Growth in Q2 could be higher as GST revenues still pouring in
Chief statistician TCA Anant on Thursday said India’s economic growth in the July-September quarter could be higher than 6.3% as indirect taxes are still being collected on account of the goods and services tax GST) which was rolled out on July 1.
“It is likely that when revised estimates are prepared, indirect tax collections for this period may actually be higher than what we have reported,” Anant said at a press conference while admitting that the GST introduced a “certain level of statistical challenge” in compiling the growth numbers.
India’s growth as measured by the gross domestic product (GDP) was 6.3% in the second quarter, up from 5.7% in the previous quarter which according to Anant “shows a significant trend reversal in growth rates, indicating it is returning to more normal levels”.

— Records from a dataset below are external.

import Mathlib
import HarnessLib
import Summits.QuantumFields.YangMills.Theses.U1DipoleHelicity
import Summits.QuantumFields.YangMills.Theorems.U1DipoleHelicityAssembly
import Summits.QuantumFields.YangMills.Theorems.U1DipoleHelicityU1MeanPlaqToOneD4
import Summits.QuantumFields.YangMills.Theorems.U1DipoleHelicitySecondMomentUpper

/-!
# U1DipoleHelicity — the node `U1HelicityGapD4` from the dipole law and a ONE-SIDED second moment

Route `U1DipoleHelicity` (abelian COMPARISON line onto the node `Theorems.U1HelicityGapD4`; NOT a rung of
`YangMills`). The landed assembly (`assembly_proof`, `u1HelicityGapD4_of_parts`) consumes the crux
`WilsonU1PlaquetteSecondMomentD4` (`|2β·G_μ(0;0,1) − 1| ≤ ε`) only through its UPPER half
`2β·G_μ(0;0,1) ≤ 1 + ε`: the charge identification bounds `β/β'` from ABOVE. This file records that
observation as theorems:

* `charge_ratio_le_of_upper` — `β|G(0) − K(0)/β'| ≤ ε`, `K(0) = 1/2`, `2βG(0) ≤ 1 + ε` ⇒ `β/β' ≤ 1 + 3ε`;
* `u1HelicityGapD4_of_parts_upper` — the one-sided twin of `u1HelicityGapD4_of_parts` (arbitrary kernel
  `K` with `K(0) = 1/2`; `ε = 1/40`, `δ = 1/5`);
* `u1HelicityGapD4_of_dipoleLaw_of_secondMomentUpper` — with the two landed supports
  (`freeDipoleBoxMeanHalf_proof`, `u1MeanPlaqToOneD4_proof`) plugged in:
  (one-sided second moment) → `WilsonU1DipoleLawD4` → `U1HelicityGapD4`.

The one-sided second moment is the free-photon UPPER bound `limsup 2β⟨sin²θ_p⟩ ≤ 1`, which follows
from `sin² ≤ 2(1 − cos)` and the tree's equipartition `β⟨1 − cos θ_p⟩ → 1/4`
(`SoloBlind.weakCoupling_singlePlaquette`; being landed separately by the width seat as
`U1DipoleHelicitySecondMomentUpper`). With it, the node hinges on the single crux `WilsonU1DipoleLawD4`.
Nothing here bears on the Yang–Mills mass gap.
-/

noncomputable section

open MeasureTheory Filter Topology Finset
open Literature.Probability.LatticeModels
open Literature.MathematicalPhysics.QuantumLattice
open Literature.MathematicalPhysics.QuantumFieldTheory hiding IsLocalObservable Site ZdEdge
open Summit.QuantumFields.YangMills.Theorems.U1Helicity

namespace Summit.QuantumFields.YangMills.Theorems.U1DipoleHelicity

variable {β : ℝ} {μ : Measure (LGConfig 4 Circle)}

/-- **One-sided charge identification.** From the dipole law at the origin, `β |G(0) − K(0)/β'| ≤ ε`
with `K(0) = 1/2`, and the UPPER second-moment bound `2βG(0) ≤ 1 + ε`, the renormalised coupling
satisfies `β/β' ≤ 1 + 3ε` (for `β ≥ 0`). -/
theorem charge_ratio_le_of_upper {β β' ε g K0 : ℝ} (hβ : 0 ≤ β) (hK0 : K0 = 1 / 2)
    (hterm : β * |g - K0 / β'| ≤ ε) (hsec : 2 * β * g ≤ 1 + ε) :
    β / β' ≤ 1 + 3 * ε := by
  subst hK0
  have h := mul_le_mul_of_nonneg_left (neg_le_abs (g - 1 / 2 / β')) hβ
  have h' : β * -(g - 1 / 2 / β') = β / β' / 2 - β * g := by ring
  nlinarith [h, h', hterm, hsec]

/-- **The route's mechanism with a ONE-SIDED second moment**, for an arbitrary kernel `K` with
`K(0) = 1/2`: the dipole law (`G = K/β' + R`, `βΣ|R| ≤ ε`), the upper bound `2βG(0) ≤ 1 + ε`, the
box-mean law (`Σ_{x,y∈B_N}K(x−y)/#B_N → 1/2`) and `⟨cos θ_p⟩ ≥ 1 − ε` give the helicity-gap inequality
with `δ = 1/5` (`ε = 1/40`). -/
theorem u1HelicityGapD4_of_parts_upper (K : Site 4 → ℝ) (hK0 : K 0 = 1 / 2)
    (hDip : ∀ ε : ℝ, 0 < ε → ∃ β₁ : ℝ, ∀ β : ℝ, β₁ < β →
      ∀ μ ∈ infiniteVolumeLimitPoints (d := 4) u1Rep β, ∃ β' : ℝ, 0 < β' ∧
        Summable (fun z : Site 4 => |plaqCorr μ z 0 1 - K z / β'|) ∧
        β * ∑' z : Site 4, |plaqCorr μ z 0 1 - K z / β'| ≤ ε)
    (hSecU : ∀ ε : ℝ, 0 < ε → ∃ β₁ : ℝ, ∀ β : ℝ, β₁ < β →
      ∀ μ ∈ infiniteVolumeLimitPoints (d := 4) u1Rep β, 2 * β * plaqCorr μ 0 0 1 ≤ 1 + ε)
    (hBox : Filter.Tendsto (fun N : ℕ => (∑ x ∈ box 4 N, ∑ y ∈ box 4 N, K (x - y)) /
      ((box 4 N).card : ℝ)) Filter.atTop (nhds (1 / 2 : ℝ)))
    (hMean : Summit.QuantumFields.YangMills.Theses.U1DipoleHelicity.U1MeanPlaqToOneD4) :
    ∃ β₁ : ℝ, ∀ β : ℝ, β₁ < β → ∀ μ ∈ infiniteVolumeLimitPoints (d := 4) u1Rep β,
      ∃ N₀ : ℕ, ∀ N : ℕ, N₀ ≤ N →
        β * ∫ U, (∑ x ∈ box 4 N, u1PlaqIm x 0 1 U) ^ 2 ∂μ ≤ (meanPlaq μ - 1 / 5) * #(box 4 N) := by
  obtain ⟨β₁, h₁⟩ := hDip (1 / 40) (by norm_num)
  obtain ⟨β₂, h₂⟩ := hSecU (1 / 40) (by norm_num)
  obtain ⟨β₃, h₃⟩ := hMean (1 / 40) (by norm_num)
  have hev : ∀ᶠ N : ℕ in atTop, (∑ x ∈ box 4 N, ∑ y ∈ box 4 N, K (x - y)) / ((box 4 N).card : ℝ)
      ∈ Set.Icc (1 / 2 - 1 / 40 : ℝ) (1 / 2 + 1 / 40) :=
    hBox.eventually_mem (Icc_mem_nhds (by norm_num) (by norm_num))
  obtain ⟨N₀, hN₀⟩ := eventually_atTop.1 hev
  refine ⟨max (max β₁ β₂) (max β₃ 0), fun β hβ μ hμ => ?_⟩
  have hβ1 : β₁ < β := lt_of_le_of_lt (le_trans (le_max_left _ _) (le_max_left _ _)) hβ
  have hβ2 : β₂ < β := lt_of_le_of_lt (le_trans (le_max_right _ _) (le_max_left _ _)) hβ
  have hβ3 : β₃ < β := lt_of_le_of_lt (le_trans (le_max_left _ _) (le_max_right _ _)) hβ
  have hβ0 : 0 ≤ β :=
    le_of_lt (lt_of_le_of_lt (le_trans (le_max_right _ _) (le_max_right _ _)) hβ)
  obtain ⟨β', hβ', hs, hR⟩ := h₁ β hβ1 μ hμ
  have hsec : 2 * β * plaqCorr μ 0 0 1 ≤ 1 + 1 / 40 := h₂ β hβ2 μ hμ
  have hmean : 1 - 1 / 40 ≤ meanPlaq μ := h₃ β hβ3 μ hμ
  have hterm : β * |plaqCorr μ 0 0 1 - K 0 / β'| ≤ 1 / 40 := by
    refine le_trans (mul_le_mul_of_nonneg_left ?_ hβ0) hR
    exact hs.le_tsum (0 : Site 4) (fun z _ => abs_nonneg _)
  have hratio : β / β' ≤ 1 + 3 * (1 / 40) := charge_ratio_le_of_upper hβ0 hK0 hterm hsec
  refine ⟨N₀, fun N hN => ?_⟩
  have hbox := hN₀ N hN
  have hBpos : (0 : ℝ) < #(box 4 N) := by exact_mod_cast (box_nonempty 4 N).card_pos
  have hSKle : ∑ x ∈ box 4 N, ∑ y ∈ box 4 N, K (x - y) ≤ (1 / 2 + 1 / 40) * #(box 4 N) :=
    (div_le_iff₀ hBpos).1 hbox.2
  have hSKge : (1 / 2 - 1 / 40) * #(box 4 N) ≤ ∑ x ∈ box 4 N, ∑ y ∈ box 4 N, K (x - y) :=
    (le_div_iff₀ hBpos).1 hbox.1
  have hSK0 : 0 ≤ ∑ x ∈ box 4 N, ∑ y ∈ box 4 N, K (x - y) :=
    le_trans (mul_nonneg (by norm_num) (Nat.cast_nonneg _)) hSKge
  have hmain := boxSecondMoment_le hμ hβ0 K hs hR N
  have hstep : β / β' * ∑ x ∈ box 4 N, ∑ y ∈ box 4 N, K (x - y)
      ≤ (1 + 3 * (1 / 40)) * ((1 / 2 + 1 / 40) * #(box 4 N)) :=
    le_trans (mul_le_mul_of_nonneg_right hratio hSK0)
      (mul_le_mul_of_nonneg_left hSKle (by norm_num))
  have hfin : ((1 + 3 * (1 / 40)) * (1 / 2 + 1 / 40) + 1 / 40 : ℝ) * #(box 4 N)
      ≤ (meanPlaq μ - 1 / 5) * #(box 4 N) :=
    mul_le_mul_of_nonneg_right (by norm_num at hmean ⊢; linarith) (le_of_lt hBpos)
  linarith [hmain, hstep, hfin]

/-- **The node from the dipole law and a one-sided second moment.** With the two landed supports of
the route (`freeDipoleBoxMeanHalf_proof`: the box mean of the free kernel is `1/2`;
`u1MeanPlaqToOneD4_proof`: `⟨cos θ_p⟩ → 1`) and `K(0) = 1/2` (`freeDipole_zero`), the UPPER
second-moment bound `2β·G_μ(0;0,1) ≤ 1 + ε` (eventually in `β`, uniformly over limit states) and the
crux `WilsonU1DipoleLawD4` imply the node `U1HelicityGapD4` (with `δ = 1/5`). -/
theorem u1HelicityGapD4_of_dipoleLaw_of_secondMomentUpper
    (hSecU : ∀ ε : ℝ, 0 < ε → ∃ β₁ : ℝ, ∀ β : ℝ, β₁ < β →
      ∀ μ ∈ infiniteVolumeLimitPoints (d := 4) u1Rep β, 2 * β * plaqCorr μ 0 0 1 ≤ 1 + ε)
    (hDip : Summit.QuantumFields.YangMills.Theses.U1DipoleHelicity.WilsonU1DipoleLawD4) :
    Summit.QuantumFields.YangMills.Theorems.U1HelicityGapD4 := by
  obtain ⟨β₁, h⟩ := u1HelicityGapD4_of_parts_upper
    (fun z : Site 4 => (1 / (2 * Real.pi) ^ 4) *
      ∫ k in Set.pi Set.univ (fun _ : Fin 4 => Set.Icc (-Real.pi) Real.pi),
        Real.cos (∑ i : Fin 4, k i * (z i : ℝ)) *
          (((2 * Real.sin (k 0 / 2)) ^ 2 + (2 * Real.sin (k 1 / 2)) ^ 2) /
            (∑ i : Fin 4, (2 * Real.sin (k i / 2)) ^ 2)))
    freeDipole_zero hDip hSecU freeDipoleBoxMeanHalf_proof u1MeanPlaqToOneD4_proof
  exact ⟨β₁, fun β hβ μ hμ => ⟨1 / 5, by norm_num, h β hβ μ hμ⟩⟩

/-- **The node from the dipole law ALONE.** With the width seat's free-photon upper bound
`wilsonU1PlaquetteSecondMoment_upper` (`2β·G_μ(0;0,1) ≤ 1 + ε` eventually, from `sin² ≤ 2(1 − cos)`
and the equipartition `β⟨1 − cos θ_p⟩ → 1/4`) plugged into
`u1HelicityGapD4_of_dipoleLaw_of_secondMomentUpper`: the crux `WilsonU1DipoleLawD4` implies the node
`U1HelicityGapD4` outright — the two-sided crux `WilsonU1PlaquetteSecondMomentD4` is not needed.
(Route-level reading: LINE 4 hinges on the single crux stmt-QuantumFields-25880.) -/
theorem u1HelicityGapD4_of_wilsonU1DipoleLawD4
    (hDip : Summit.QuantumFields.YangMills.Theses.U1DipoleHelicity.WilsonU1DipoleLawD4) :
    Summit.QuantumFields.YangMills.Theorems.U1HelicityGapD4 :=
  u1HelicityGapD4_of_dipoleLaw_of_secondMomentUpper wilsonU1PlaquetteSecondMoment_upper hDip

/-- **Wilson-action `U(1)₄` masslessness from the dipole law alone**: `WilsonU1DipoleLawD4` implies
`Literature.Barriers.QuantumFields.AbelianMasslessPhaseD4` (no exponentially clustering
infinite-volume limit state at large `β`), through the node and the tree reduction
`abelianMasslessPhaseD4_of_u1HelicityGapD4`. The dipole law itself (crux 25880) is open in print for
Wilson's action (Fröhlich–Spencer 1982, fn. 3); nothing non-abelian is claimed. -/
theorem abelianMasslessPhaseD4_of_wilsonU1DipoleLawD4
    (hDip : Summit.QuantumFields.YangMills.Theses.U1DipoleHelicity.WilsonU1DipoleLawD4) :
    Literature.Barriers.QuantumFields.AbelianMasslessPhaseD4 :=
  abelianMasslessPhaseD4_of_u1HelicityGapD4 (u1HelicityGapD4_of_wilsonU1DipoleLawD4 hDip)

end Summit.QuantumFields.YangMills.Theorems.U1DipoleHelicity

end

He said manufacturing has shown a revival and capital goods production has picked up but construction continues to be slow but is expected to increase. Agriculture sector performance, he said, was held up because of the non-crop segment. Manufacturing grew 7% while agriculture growth was 1.7%, down from 2.3% in the trailing quarter.
GST has consolidated central and local taxes including value added tax, excise and service tax into a single levy. According to Anant, GDP could also be an underestimation on account of sales tax collection as many proxies were used to calculate it but the higher mop up could reflect in the revised growth data.
INVENTORY PILE UP
Anant said though there was no impact of inventory pile up on the gross value addition (GVA) account of GST rollout in the second quarter, the ripples can be felt in the third quarter. “It’s possible that anticipating the need for the festive season, most of the production went into the sale and inventory restocking may happen later…inventory accumulation effect may persist in the third quarter as well,” he explained.
DEMONETISATION
Commenting on the demonetisation drive last year and its impact on India’s growth, Anant said the move will be very hard to read from GDP numbers. He explained that normal trading practices and a lot of trade in India, particularly in the informal sector, is based on relationship-based trading due to which cash transactions can also be substituted with informal cred.“My suspicion is that a lot of the claims of the impact of demonetisation in agriculture simply does not account for the presence of such relationships in the sector,” he said.